How was your summer?

Fantastic! I am so blessed an fortunate to have had a wonderful summer. How many times in a school professional’s lifetime to they hear this question? It’s an insane question really. It’s right up there with when I was living in Normandy during college, upon returning home, everyone asked me.. “How was France? How was Paris?” The glaze in their eyes communicated an disinterest in the true answer…but they somehow felt it was at least important to ask.

Going back…how was your summer? I have to say  my least favorite answer in the world is….Fast. It was so fast. Really? Is that all we can come up with for a response? Several times this summer, I really tried to be in the moment of the day. Enjoying an ice cream cone from a local drive-in or just feeling the breeze on my face. Don’t get me wrong…I’ve had summers that were “fast.” Part of the problem is sometimes in teaching, we do not feel either valued in our own minds or from others for what we do. There is a little feeling of dread of the August 1st date….A feeling that cannot be described to those who do not teach. Honestly, this year, I do not have the feeling.

In May 2010, I really felt so energized from my Personal Learning Network, I was not ready to be done with the school year. From so many educators around the world and from my school in Seymour, I had learned so much that I wanted to share with my students. Not only share with them what I had learned, but share with them how fun learning can be.

This fall I am expecting our second son. To be exact, he will probably be born in August! You may say..HA! She is not even going back to school right away…no wonder she does not feel any anxiety. The reality is that I must return to work shortly after he is born. It is hard for me as a mother to face this reality…my major saving grace is that I do love my job and my students. When people ask me how my summer was….I will say wonderful! Because it was.

My First Day of High School

This blog post will give the most accurate description as I remember my first day of high school. I often share this story with my students to demonstrate how I am human and have made a few blunders. In no way am I trying to exaggerate or fluff the story. This is as it was….

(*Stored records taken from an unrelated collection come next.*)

import Mathlib.MeasureTheory.Integral.Bochner.Basic
import Mathlib.Algebra.BigOperators.Group.Finset.Powerset
import Mathlib.Data.Set.SymmDiff
import Literature.Probability.LatticeModels.LocalParafermionicTemplate
import Summits.CriticalPhenomena.CardyFormulaZ2.Theorems.CardyComplexConeCoherentMoreraKirchhoffFlip
import HarnessLib

/-!
# Block resummation integrates to zero under `P_{1/2}`
(stub `stub_blockResummation` of line `birth`, crux `CardyDualCurrent.DualCurrentTemplateR`,
stmt-CriticalPhenomena-11201)

Let `P_{1/2} = bondPercolation (zdGraph 2) half` be Bernoulli-`1/2` bond percolation on `ℤ²`, `B` a
finite set of edges of `ℤ²` and `F : BondConfig (Site 2) → ℂ` a `P_{1/2}`-integrable function.
If the *block resummation* `∑_{η ⊆ B} F ((ω ∖ B) ∪ η)` — the sum of `F` over the `2^|B|`
configurations of the block with the exterior `ω ∖ B` frozen — vanishes for EVERY configuration
`ω`, then `∫ F dP_{1/2} = 0` (`BlockResummation.integral_eq_zero_of_blockSum_eq_zero`, the
def-free form; `stub_blockResummation`, the registered form).

Proof: induction on `B`.  For `B = ∅` the hypothesis reads `F ω = 0`.  For `B' = insert e B`
(`e ∉ B`, `e` an edge of `ℤ²`) put `G ω = F ω + F (ω ∆ {e})`.  For `ζ = (ω ∖ B) ∪ η`, `η ⊆ B`,
the pair `{ζ, ζ ∆ {e}}` is the pair `{(ω ∖ B') ∪ η, (ω ∖ B') ∪ insert e η}`
(`apply_add_apply_symmDiff_singleton`, `union_coe_sdiff_singleton`, `union_coe_union_singleton`),
so the block resummation of `G` over `B` is the block resummation of `F` over `B'`
(`Finset.sum_powerset_insert`) and vanishes; by induction `∫ G = 0`.  But the flip `ω ↦ ω ∆ {e}`
preserves `P_{1/2}` (`bondPercolation_half_map_toggle`, `integral_toggle_half`), so
`∫ G = ∫ F + ∫ F (· ∆ {e}) = 2 ∫ F`, whence `∫ F = 0`.

The registered signature is the NAME `Sig.stub_blockResummation` of the (non-importable) line
skeleton `Cruxes/DualCurrentTemplateR/Lines/birth.lean` (namespace
`…Cruxes.DualCurrentTemplateR.Birth`); it is restated here verbatim-unfolded as
`Sig.stub_blockResummation` (a `def … : Prop` over Literature/Mathlib vocabulary only, asserted
nowhere, definitionally the skeleton's), next to the def-free form.
-/

noncomputable section

namespace Summit.CriticalPhenomena.CardyFormulaZ2.Theorems

open MeasureTheory Literature.Probability Literature.Probability.LatticeModels
open scoped symmDiff
open Summit.CriticalPhenomena.CardyFormulaZ2.Cruxes.CoherentMorera.FinitaryGreenPairing
  (measurable_toggle bondPercolation_half_map_toggle integral_toggle_half)

namespace BlockResummation

/-- Pairing a configuration `ζ` with its flip `ζ ∆ {e}` at `e` is pairing "`e` closed" (`ζ \ {e}`)
with "`e` open" (`ζ ∪ {e}`). -/
theorem apply_add_apply_symmDiff_singleton {α M : Type*} [AddCommMagma M] (F : Set α → M)
    (ζ : Set α) (e : α) : F ζ + F (ζ ∆ {e}) = F (ζ \ {e}) + F (ζ ∪ {e}) := by
  by_cases he : e ∈ ζ
  · rw [symmDiff_of_ge (Set.singleton_subset_iff.2 he),
      Set.union_eq_self_of_subset_right (Set.singleton_subset_iff.2 he), add_comm]
  · rw [(Set.disjoint_singleton_right.2 he).symmDiff_eq_sup, Set.sdiff_singleton_eq_self he]
    rfl

/-- Closing `e` in the block configuration `(ω ∖ B) ∪ η` (`e ∉ η`) freezes `e` into the exterior of
the larger block `insert e B`: `((ω ∖ B) ∪ η) ∖ {e} = (ω ∖ insert e B) ∪ η`. -/
theorem union_coe_sdiff_singleton {α : Type*} [DecidableEq α] (ω : Set α) (B η : Finset α)
    {e : α} (heη : e ∉ η) :
    ((ω \ (↑B : Set α)) ∪ (↑η : Set α)) \ {e} = (ω \ (↑(insert e B) : Set α)) ∪ (↑η : Set α) := by
  ext x
  simp only [Set.mem_sdiff, Set.mem_union, Finset.mem_coe, Set.mem_singleton_iff, Finset.coe_insert,
    Set.mem_insert_iff]
  by_cases hx : x = e
  · subst hx
    simp [heη]
  · simp [hx]

/-- Opening `e` in the block configuration `(ω ∖ B) ∪ η` is the block configuration `insert e η` of
the larger block `insert e B`: `((ω ∖ B) ∪ η) ∪ {e} = (ω ∖ insert e B) ∪ insert e η`. -/
theorem union_coe_union_singleton {α : Type*} [DecidableEq α] (ω : Set α) (B η : Finset α)
    (e : α) :
    ((ω \ (↑B : Set α)) ∪ (↑η : Set α)) ∪ {e} =
      (ω \ (↑(insert e B) : Set α)) ∪ (↑(insert e η) : Set α) := by
  ext x
  simp only [Set.mem_sdiff, Set.mem_union, Finset.mem_coe, Set.mem_singleton_iff, Finset.coe_insert,
    Set.mem_insert_iff]
  by_cases hx : x = e
  · subst hx
    simp
  · simp [hx]

/-- **Block resummation integrates to zero under `P_{1/2}`** (def-free form of the registered stub
`stub_blockResummation`): for a finite block `B` of edges of `ℤ²` and a `P_{1/2}`-integrable `F`, if
`∑_{η ⊆ B} F ((ω ∖ B) ∪ η) = 0` for every configuration `ω`, then `∫ F dP_{1/2} = 0` (flip
invariance of `setBer(E(ℤ²), 1/2)`, one edge of `B` at a time). -/
theorem integral_eq_zero_of_blockSum_eq_zero :
    ∀ (B : Finset MedialVertex), (↑B : Set MedialVertex) ⊆ (zdGraph 2).edgeSet →
    ∀ (F : Percolation.BondConfig (Site 2) → ℂ),
      Integrable F (Percolation.bondPercolation (zdGraph 2) Percolation.half) →
      (∀ ω : Percolation.BondConfig (Site 2),
        ∑ η ∈ B.powerset, F ((ω \ (↑B : Set MedialVertex)) ∪ (↑η : Set MedialVertex)) = 0) →
      ∫ ω, F ω ∂(Percolation.bondPercolation (zdGraph 2) Percolation.half) = 0 := by
  classical
  intro B
  induction B using Finset.induction_on with
  | empty =>
    intro _ F _ hsum
    have hF0 : ∀ ω, F ω = 0 := fun ω => by simpa using hsum ω
    simp [hF0]
  | insert e B heB ih =>
    intro hsub F hF hsum
    rw [Finset.coe_insert, Set.insert_subset_iff] at hsub
    obtain ⟨he, hB⟩ := hsub
    -- the flip at `e` preserves `P_{1/2}`, so the flipped integrand is integrable
    have hmp : MeasurePreserving (fun ω : Percolation.BondConfig (Site 2) => ω ∆ {e})
        (Percolation.bondPercolation (zdGraph 2) Percolation.half)
        (Percolation.bondPercolation (zdGraph 2) Percolation.half) :=
      ⟨measurable_toggle e, bondPercolation_half_map_toggle (zdGraph 2) he⟩
    have hF' : Integrable (fun ω => F (ω ∆ {e}))
        (Percolation.bondPercolation (zdGraph 2) Percolation.half) :=
      hmp.integrable_comp_of_integrable hF
    -- the block resummation over `B` of `G ω = F ω + F (ω ∆ {e})` is that of `F` over `insert e B`
    have hG : ∫ ω, (F ω + F (ω ∆ {e})) ∂(Percolation.bondPercolation (zdGraph 2) Percolation.half)
        = 0 := by
      refine ih hB (fun ω => F ω + F (ω ∆ {e})) (hF.add hF') fun ω => ?_
      have key : ∀ η ∈ B.powerset,
          F ((ω \ (↑B : Set MedialVertex)) ∪ (↑η : Set MedialVertex)) +
              F (((ω \ (↑B : Set MedialVertex)) ∪ (↑η : Set MedialVertex)) ∆ {e}) =
            F ((ω \ (↑(insert e B) : Set MedialVertex)) ∪ (↑η : Set MedialVertex)) +
              F ((ω \ (↑(insert e B) : Set MedialVertex)) ∪
                (↑(insert e η) : Set MedialVertex)) := by
        intro η hη
        have heη : e ∉ η := fun h => heB (Finset.mem_powerset.1 hη h)
        rw [apply_add_apply_symmDiff_singleton, union_coe_sdiff_singleton ω B η heη,
          union_coe_union_singleton ω B η e]
      rw [Finset.sum_congr rfl key, Finset.sum_add_distrib, ← Finset.sum_powerset_insert heB]
      exact hsum ω
    -- `∫ G = ∫ F + ∫ F (· ∆ {e}) = 2 ∫ F`
    rw [integral_add hF hF', integral_toggle_half (zdGraph 2) he hF.aestronglyMeasurable] at hG
    exact add_self_eq_zero.1 hG

end BlockResummation

/-- The registered signature `Sig.stub_blockResummation` of the line skeleton
(`Cruxes/DualCurrentTemplateR/Lines/birth.lean`, namespace `…Cruxes.DualCurrentTemplateR.Birth`, not an
importable module), restated VERBATIM: for a finite block `B` of lattice edges and an integrable `F`,
if the block resummation `∑_{η ⊆ B} F ((ω ∖ B) ∪ η)` vanishes for every configuration `ω`, then
`∫ F dP_{1/2} = 0`.  A statement only — it is the type of `stub_blockResummation` below and is
asserted nowhere. -/
def Sig.stub_blockResummation : Prop :=
  ∀ (B : Finset MedialVertex), (↑B : Set MedialVertex) ⊆ (zdGraph 2).edgeSet →
    ∀ (F : Percolation.BondConfig (Site 2) → ℂ),
      Integrable F (Percolation.bondPercolation (zdGraph 2) Percolation.half) →
      (∀ ω : Percolation.BondConfig (Site 2),
        ∑ η ∈ B.powerset, F ((ω \ (↑B : Set MedialVertex)) ∪ (↑η : Set MedialVertex)) = 0) →
      ∫ ω, F ω ∂(Percolation.bondPercolation (zdGraph 2) Percolation.half) = 0

/-- Registered stub `stub_blockResummation` (signature `Sig.stub_blockResummation`, unfolded verbatim)
of line `birth` of crux stmt-CriticalPhenomena-11201 (`CardyDualCurrent.DualCurrentTemplateR`).
**Block resummation integrates to zero under `P_{1/2}`:** for a finite block `B` of edges of `ℤ²`
and a `P_{1/2}`-integrable `F`, if `∑_{η ⊆ B} F ((ω ∖ B) ∪ η) = 0` for every configuration `ω`,
then `∫ F dP_{1/2} = 0` (flip invariance of `setBer(E(ℤ²), 1/2)`, one edge of `B` at a time:
`BlockResummation.integral_eq_zero_of_blockSum_eq_zero`). -/
theorem stub_blockResummation : Sig.stub_blockResummation :=
  BlockResummation.integral_eq_zero_of_blockSum_eq_zero

end Summit.CriticalPhenomena.CardyFormulaZ2.Theorems

end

As most people know, I am the sixth of eight daughters in my family. I am the only daughter to have the opportunity/choice to attend Notre Dame Academy in Green Bay WI. I agreed to pay my parents my summers earnings (which did NOT cover the costs) in return for the possibility to learn French and be different from my sisters. I cannot tell you how many times teachers would say to me as I entered their classroom…”OH NO! Not another HUTCHISON!” Whether they loved my sisters or not, it was a different pressure. Either my sisters were terribly smart and bored in the classroom or they just did not enjoy my awesome sisters!  To this day, I try very hard to never talk about siblings in class unless the student initiates the conversation.

Tracing back to my first day at Notre Dame, it is important to know that I did not really know anyone or where I was going or what was the expectation? I was a scared Freshman.

Notre Dame did have a dress code. We were to wear skirts (1/2 inch above the knee) and were able to wear pants too with button down shirts tucked in! So,  for my first day, I had my tan pleated skirt 1/2 inch above the knee with my green embroidered polo tucked in perfectly! As I am walking into school, I notice that no one is wearing the dress code. Everyone is in shorts, flip flops and trendy tops. I am mortified. Another “upperclassman” looks at me and says…”FROSH”  I want to hide but continue in my journey.

First hour goes fine with Mrs. Mueller. She’s a bit old and scary but seems to keep the class glued to her attention. Bell rings….Darn. I can’t remember my locker combination. I have to go to the office. Finally, I get almost all of my books and run to class. I am late. I am the only one in the hallway (as I remember). I run to the top of the stairs and see…205. I need to get to 204…I turn right and run into the next classroom. Room 206. Senior English. I am litterally staring at the class unable to move. Somehow, I turn myself around and walk out of the room. Mr. Wok follows me into the hallway and says jokingly, “You can stay if you want. It’s alright with me.” I hear snickers in his classroom.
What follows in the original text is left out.